I think those are two statements that most people should be able to agree with, probably even including most of the people Marcus is supposedly "arguing against", and yet from reading his posts it sounds like he completely dismisses point 2.

  • jpc0 4 days ago

    > 2. LLMs are already a massively useful technology that we are just starting to learn how to use and to derive business value from, and even without scaling to AGI, will become more and more prevalent.

    No offence but every use of AI I have tried has been amazing but I haven't been comfortable deploying as a business use. The one or two places it is "good enough" it is effectively just reducing workforce and that reduction isn't translating into lower costs or general uplift, it is currently translating into job losses and increased profit margins.

    I'm AI sceptical, I feel it is a tradeoff where quality of output is reduced but also is (currently) cheaper so businesses are willing to jump in.

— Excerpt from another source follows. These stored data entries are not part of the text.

import Summits.RiemannHypothesis.RiemannHypothesis.Theorems.WeilTwoPrimeDeflE25EBase
import Summits.RiemannHypothesis.RiemannHypothesis.Theorems.WeilTwoPrimeDeflE25EDataPE33
import Summits.RiemannHypothesis.RiemannHypothesis.Theorems.WeilTwoPrimeDeflE25EDataDnE18
import Literature.NumberTheory.LFunctions.WeilBlockRowsPZ
import Literature.NumberTheory.LFunctions.WeilBlockRowsFast
import HarnessLib

/-!
# Even-sector deflated two-prime certificate E25E: dominance of row 80 of `R = S''_even(κ') − UᵀU` (factored data)

`WeilCert.checkDomRowF` (linear-traversal form) with the materialized augmented block, the factored inverse `weilCertDeflE25EDnE/weilCertDeflE25ELsE` and the Bessel block, by `decide +kernel`, then `WeilCert.checkDomRowPZ_of_F`. Pure proof file.
-/

set_option linter.dupNamespace false

noncomputable section

namespace Summit.RiemannHypothesis.RiemannHypothesis.Theorems.EvenWinsBeyondArch

open Literature.NumberTheory.LFunctions

set_option maxHeartbeats 0 in
/-- Kernel check of the dominance of row 80 of `R` (even block, certificate E25E). [folklore] -/
theorem checkDomRowF0_80_weilCertDeflE25E :
    weilCertDeflE25EBase.checkDomRowF weilCertDeflE25EPmE weilCertDeflE25EDnE weilCertDeflE25ELsE weilCertDeflE25EHpE weilCertDeflE25EKappa' 0 80 = true := by
  decide +kernel

/-- Kernel check of the dominance of row 80 of `R` (factored data), from the fast row. [folklore] -/
theorem checkDomRowPZ0_80_weilCertDeflE25E :
    weilCertDeflE25EBase.checkDomRowPZ weilCertDeflE25EPmE weilCertDeflE25EDnE weilCertDeflE25ELsE weilCertDeflE25EHpE weilCertDeflE25EKappa' 0 80 = true :=
  WeilCert.checkDomRowPZ_of_F (by decide) checkDomRowF0_80_weilCertDeflE25E


end Summit.RiemannHypothesis.RiemannHypothesis.Theorems.EvenWinsBeyondArch
import Mathlib.Algebra.MvPolynomial.NoZeroDivisors
import Literature.Computability.AlgebraicComplexity.DeterminantalComplexity
import Literature.Computability.AlgebraicComplexity.StandardFamiliesProofs
import Literature.Computability.AlgebraicComplexity.RankOneDeterminantalExpressionsProofs
import Literature.LinearAlgebra.Matrix.MvPolynomialDetDegree

/-!
# `UlrichPadded.OrbitCorankTwo` (stmt-ValiantsHypothesis-15032): the size boundary `m = n`

Negative knowledge for the crux (standing disprover, cycle 1, 2026-08-16), Literature-only.
`exists_adjugate_linPart_notMem_of_size`: for EVERY `n ≥ 1` and every `n × n` matrix `B` of affine
linear forms with `det B = per_n`, some submaximal minor of the linear part of `B` lies outside `(per_n)`
— in every gauge, with no orbit argument: the minors have degree `≤ n - 1 < n`, so membership forces
`adj L = 0`, `det L = 0`, while `det L` is the degree-`n` component of `det B = per_n ≠ 0`
(`homogeneousComponent_det_affine`).  Hence the conclusion of `OrbitCorankTwo` is never available at
`m = n`; the crux therefore contains `¬ HasDetRepr per_n n` for `n ≥ 3` (the route's support item
NoGlobalSplitting, proved in tree from Mignon–Ressayre) and all of its content sits at sizes `m ≥ n + 1`.
This generalises `exists_adjugate_linPart_notMem_two` (`Negative/FalseFromTwo.lean`) from `n = 2` to all
`n`.  Inline statements, Literature-only imports (independent of the route file), no new facts.
-/

noncomputable section

namespace Summit.ValiantsHypothesis.Theorems.OrbitCorankTwoNegative

open MvPolynomial Matrix
open Literature.Computability.AlgebraicComplexity

/-- An affine-linear polynomial is its constant term plus its linear part. [folklore] -/
theorem eq_C_add_homogeneousComponent_one {σ : Type*} (φ : MvPolynomial σ ℂ)
    (h1 : φ.totalDegree ≤ 1) : φ = C (coeff 0 φ) + homogeneousComponent 1 φ := by
  rcases Nat.lt_or_ge φ.totalDegree 1 with hlt | hge
  · rw [homogeneousComponent_eq_zero 1 φ hlt, add_zero]
    exact totalDegree_eq_zero_iff_eq_C.1 (by omega)
  · have hd : φ.totalDegree = 1 := le_antisymm h1 hge
    have hs := sum_homogeneousComponent φ
    rw [hd, Finset.sum_range_succ, Finset.sum_range_one, homogeneousComponent_zero] at hs
    exact hs.symm

/-- Top homogeneous component of `l * ψ` for a linear form `l`. [folklore] -/
theorem homogeneousComponent_succ_linear_mul {σ : Type*} {l : MvPolynomial σ ℂ}
    (hl : l.IsHomogeneous 1) (ψ : MvPolynomial σ ℂ) {k : ℕ} (hψ : ψ.totalDegree ≤ k) :
    homogeneousComponent (k + 1) (l * ψ) = l * homogeneousComponent k ψ := by
  conv_lhs => rw [← sum_homogeneousComponent ψ]
  rw [Finset.mul_sum, map_sum]
  have key : ∀ i ∈ Finset.range (ψ.totalDegree + 1),
      homogeneousComponent (k + 1) (l * homogeneousComponent i ψ) =
        if i = k then l * homogeneousComponent k ψ else 0 := by
    intro i _
    have hmem : l * homogeneousComponent i ψ ∈ homogeneousSubmodule σ ℂ (i + 1) := by
      have := hl.mul (homogeneousComponent_isHomogeneous i ψ)
      rwa [add_comm] at this
    rw [homogeneousComponent_of_mem hmem]
    by_cases hik : i = k
    · subst hik; simp
    · have hki : ¬ k = i := fun h => hik h.symm
      simp [hik, hki]
  rw [Finset.sum_congr rfl key, Finset.sum_ite_eq']
  split_ifs with hk
  · rfl
  · rw [Finset.mem_range, not_lt] at hk
    rw [homogeneousComponent_eq_zero k ψ (by omega), mul_zero]

/-- The top homogeneous component of a product of affine factors `C aᵢ + lᵢ` (`lᵢ` linear forms) is the
product of the linear parts. [folklore] -/
theorem homogeneousComponent_prod_affine {σ ι : Type*} (s : Finset ι) (a : ι → ℂ)
    (l : ι → MvPolynomial σ ℂ) (hl : ∀ i, (l i).IsHomogeneous 1) :
    homogeneousComponent s.card (∏ i ∈ s, (C (a i) + l i)) = ∏ i ∈ s, l i := by
  classical
  induction s using Finset.induction_on with
  | empty => simp
  | insert j s hj ih =>
    have hdeg : (∏ i ∈ s, (C (a i) + l i)).totalDegree ≤ s.card := by
      refine (totalDegree_finsetProd _ _).trans ?_
      rw [Finset.card_eq_sum_ones]
      exact Finset.sum_le_sum fun i _ =>
        (totalDegree_add _ _).trans (max_le (by simp) (hl i).totalDegree_le)
    rw [Finset.prod_insert hj, Finset.prod_insert hj, Finset.card_insert_of_notMem hj, add_mul, map_add,
      homogeneousComponent_C_mul, homogeneousComponent_eq_zero _ _ (by omega), mul_zero, zero_add,
      homogeneousComponent_succ_linear_mul (hl j) _ hdeg, ih]

/-- The degree-`n` homogeneous component of the determinant of an `n × n` matrix of affine linear forms
`C cᵢⱼ + Lᵢⱼ` is the determinant of its linear part `L`. [folklore] -/
theorem homogeneousComponent_det_affine {ι σ : Type*} [Fintype ι] [DecidableEq ι]
    (c : Matrix ι ι ℂ) (L : Matrix ι ι (MvPolynomial σ ℂ)) (hL : ∀ i j, (L i j).IsHomogeneous 1) :
    homogeneousComponent (Fintype.card ι) (Matrix.of fun i j => C (c i j) + L i j).det = L.det := by
  rw [Matrix.det_apply', Matrix.det_apply', map_sum]
  refine Finset.sum_congr rfl fun τ _ => ?_
  rw [show (((Equiv.Perm.sign τ : ℤˣ) : ℤ) : MvPolynomial σ ℂ) = C (((Equiv.Perm.sign τ : ℤˣ) : ℤ) : ℂ)
      from (map_intCast (C : ℂ →+* MvPolynomial σ ℂ) _).symm, homogeneousComponent_C_mul]
  congr 1
  have h := homogeneousComponent_prod_affine Finset.univ (fun i => c (τ i) i) (fun i => L (τ i) i)
    fun i => hL _ _
  rw [Finset.card_univ] at h
  simpa [Matrix.of_apply] using h

/-- **At `m = n` the conclusion of `OrbitCorankTwo` fails in every gauge, for every `n ≥ 1`.**  If `B` is
an `n × n` matrix of affine linear forms with `det B = per_n`, then some submaximal minor of the linear
part of `B` is not in `(per_n)`: those minors have total degree `≤ n - 1`, so they would all vanish,
giving `adj L = 0`, `det L = 0`; but `det L` is the degree-`n` component of `det B = per_n ≠ 0`. [folklore] -/
theorem exists_adjugate_linPart_notMem_of_size {n : ℕ} (hn : 1 ≤ n)
    (B : Matrix (Fin n) (Fin n) (MvPolynomial (Fin n × Fin n) ℂ))
    (hB : IsAffineDetRepr (perPoly (Fin n) ℂ) B) :
    ∃ i j, (Matrix.of fun a b => homogeneousComponent 1 (B a b)).adjugate i j ∉
      Ideal.span {perPoly (Fin n) ℂ} := by
  by_contra hex
  set Lb : Matrix (Fin n) (Fin n) (MvPolynomial (Fin n × Fin n) ℂ) :=
    Matrix.of fun a b => homogeneousComponent 1 (B a b) with hLb
  have hall : ∀ i j, Lb.adjugate i j ∈ Ideal.span {perPoly (Fin n) ℂ} := fun i j => by
    by_contra hij
    exact hex ⟨i, j, hij⟩
  -- the submaximal minors of the linear part have degree ≤ n - 1
  have hdegadj : ∀ i j, (Lb.adjugate i j).totalDegree ≤ n - 1 := by
    intro i j
    rw [Matrix.adjugate_apply, ← Matrix.det_transpose, ← Matrix.updateCol_transpose]
    have h := Literature.LinearAlgebra.Matrix.totalDegree_det_le (Lbᵀ.updateCol j (Pi.single i 1))
      (fun c => if c ≠ j then 1 else 0) ?_
    · refine h.trans (le_of_eq ?_)
      rw [Finset.sum_boole, Finset.filter_ne', Finset.card_erase_of_mem (Finset.mem_univ _),
        Finset.card_univ, Fintype.card_fin]
      simp
    · intro r c
      rw [Matrix.updateCol_apply]
      by_cases hc : c = j
      · subst hc
        rw [if_pos rfl, if_neg (fun h => h rfl)]
        by_cases hr : r = i
        · subst hr; simp
        · simp [hr]
      · rw [if_neg hc, if_pos hc, Matrix.transpose_apply, hLb, Matrix.of_apply]
        exact (homogeneousComponent_isHomogeneous 1 _).totalDegree_le
  -- a multiple of `per_n` of total degree `< n` vanishes (`per_n ≠ 0` is a form of degree `n`, `ℂ[x]` a domain)
  have low : ∀ q : MvPolynomial (Fin n × Fin n) ℂ, q ∈ Ideal.span {perPoly (Fin n) ℂ} →
      q.totalDegree < n → q = 0 := by
    intro q hq hdeg
    obtain ⟨k, rfl⟩ := Ideal.mem_span_singleton.1 hq
    by_contra hne
    have hk : k ≠ 0 := by
      rintro rfl
      exact hne (mul_zero _)
    have hper : perPoly (Fin n) ℂ ≠ 0 := perPoly_ne_zero (Fin n) ℂ
    have hdegper : (perPoly (Fin n) ℂ).totalDegree = n := by
      simpa [Fintype.card_fin] using
        (perPoly_isHomogeneous (n := Fin n) (k := ℂ)).totalDegree hper
    rw [totalDegree_mul_of_isDomain hper hk, hdegper] at hdeg
    omega
  have hadj0 : Lb.adjugate = 0 := by
    funext i j
    exact low _ (hall i j) (lt_of_le_of_lt (hdegadj i j) (by omega))
  have hdetL : Lb.det = 0 := by
    have h := Matrix.mul_adjugate Lb
    rw [hadj0, Matrix.mul_zero] at h
    have h00 := congr_fun (congr_fun h ⟨0, hn⟩) ⟨0, hn⟩
    simp only [Matrix.zero_apply, Matrix.smul_apply, Matrix.one_apply_eq, smul_eq_mul, mul_one] at h00
    exact h00.symm
  -- `B` = constant part + linear part, and the degree-`n` part of `det B` is `det Lb`
  obtain ⟨c, hc⟩ : ∃ c : Matrix (Fin n) (Fin n) ℂ, B = Matrix.of fun i j => C (c i j) + Lb i j :=
    ⟨Matrix.of fun i j => coeff 0 (B i j), Matrix.ext fun i j => by
      simpa [hLb] using eq_C_add_homogeneousComponent_one (B i j) (hB.1 i j)⟩
  have htop := homogeneousComponent_det_affine c Lb fun i j => by
    rw [hLb, Matrix.of_apply]; exact homogeneousComponent_isHomogeneous 1 (B i j)
  rw [← hc, hB.2, Fintype.card_fin, hdetL, homogeneousComponent_eq_self
    (by simpa [Fintype.card_fin] using perPoly_isHomogeneous (n := Fin n) (k := ℂ))] at htop
  exact perPoly_ne_zero (Fin n) ℂ htop

/-- Corollary in the shape of the crux: for `n ≥ 1`, NO `n × n` affine representation `A` of `per_n`
admits `P, Q` with `P·A·Q` affine, `det = per_n` and all submaximal minors of the linear part of
`P·A·Q` in `(per_n)` — whatever `P, Q` are.  (For `n ≥ 3` there is no such `A` anyway — Mignon–Ressayre —
which is why the crux is consistent; for `n = 1, 2` this is the failure of the unguarded statement.) [folklore] -/
theorem orbitCorankTwo_conclusion_false_of_size_eq {n : ℕ} (hn : 1 ≤ n)
    (A P Q : Matrix (Fin n) (Fin n) (MvPolynomial (Fin n × Fin n) ℂ))
    (h : IsAffineDetRepr (perPoly (Fin n) ℂ) (P * A * Q)) :
    ∃ i j, (Matrix.of fun a b => homogeneousComponent 1 ((P * A * Q) a b)).adjugate i j ∉
      Ideal.span {perPoly (Fin n) ℂ} :=
  exists_adjugate_linPart_notMem_of_size hn _ h

end Summit.ValiantsHypothesis.Theorems.OrbitCorankTwoNegative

    At what point does OpenAI/Claude/Gemini etc stop hyperscaling and start running a profit which will translate into higher costs. So then the current reduction in cost isn't there. We will be left holding the bag of higher unemployment and an inferior product that costs the same amount of money.

    There are large unanswered questions about AI which makes me entirely anti-AI. Sure the technology is amazing as it stands, but it is fundamentally a lossy abstraction over reality and many people will happily accept the lossy abstraction but not look forward into what happens when that is the only option you have and it's no cheaper than the less lossy option (humans).

    • munksbeer 2 days ago

      > The one or two places it is "good enough" it is effectively just reducing workforce and that reduction isn't translating into lower costs or general uplift, it is currently translating into job losses and increased profit margins

      What sort of examples show this?

      • jpc0 20 hours ago

        Image generation for product ads.

        And no need to tell me that's not happening, I have seen multiple examples this week for AI generated images with a product comped in.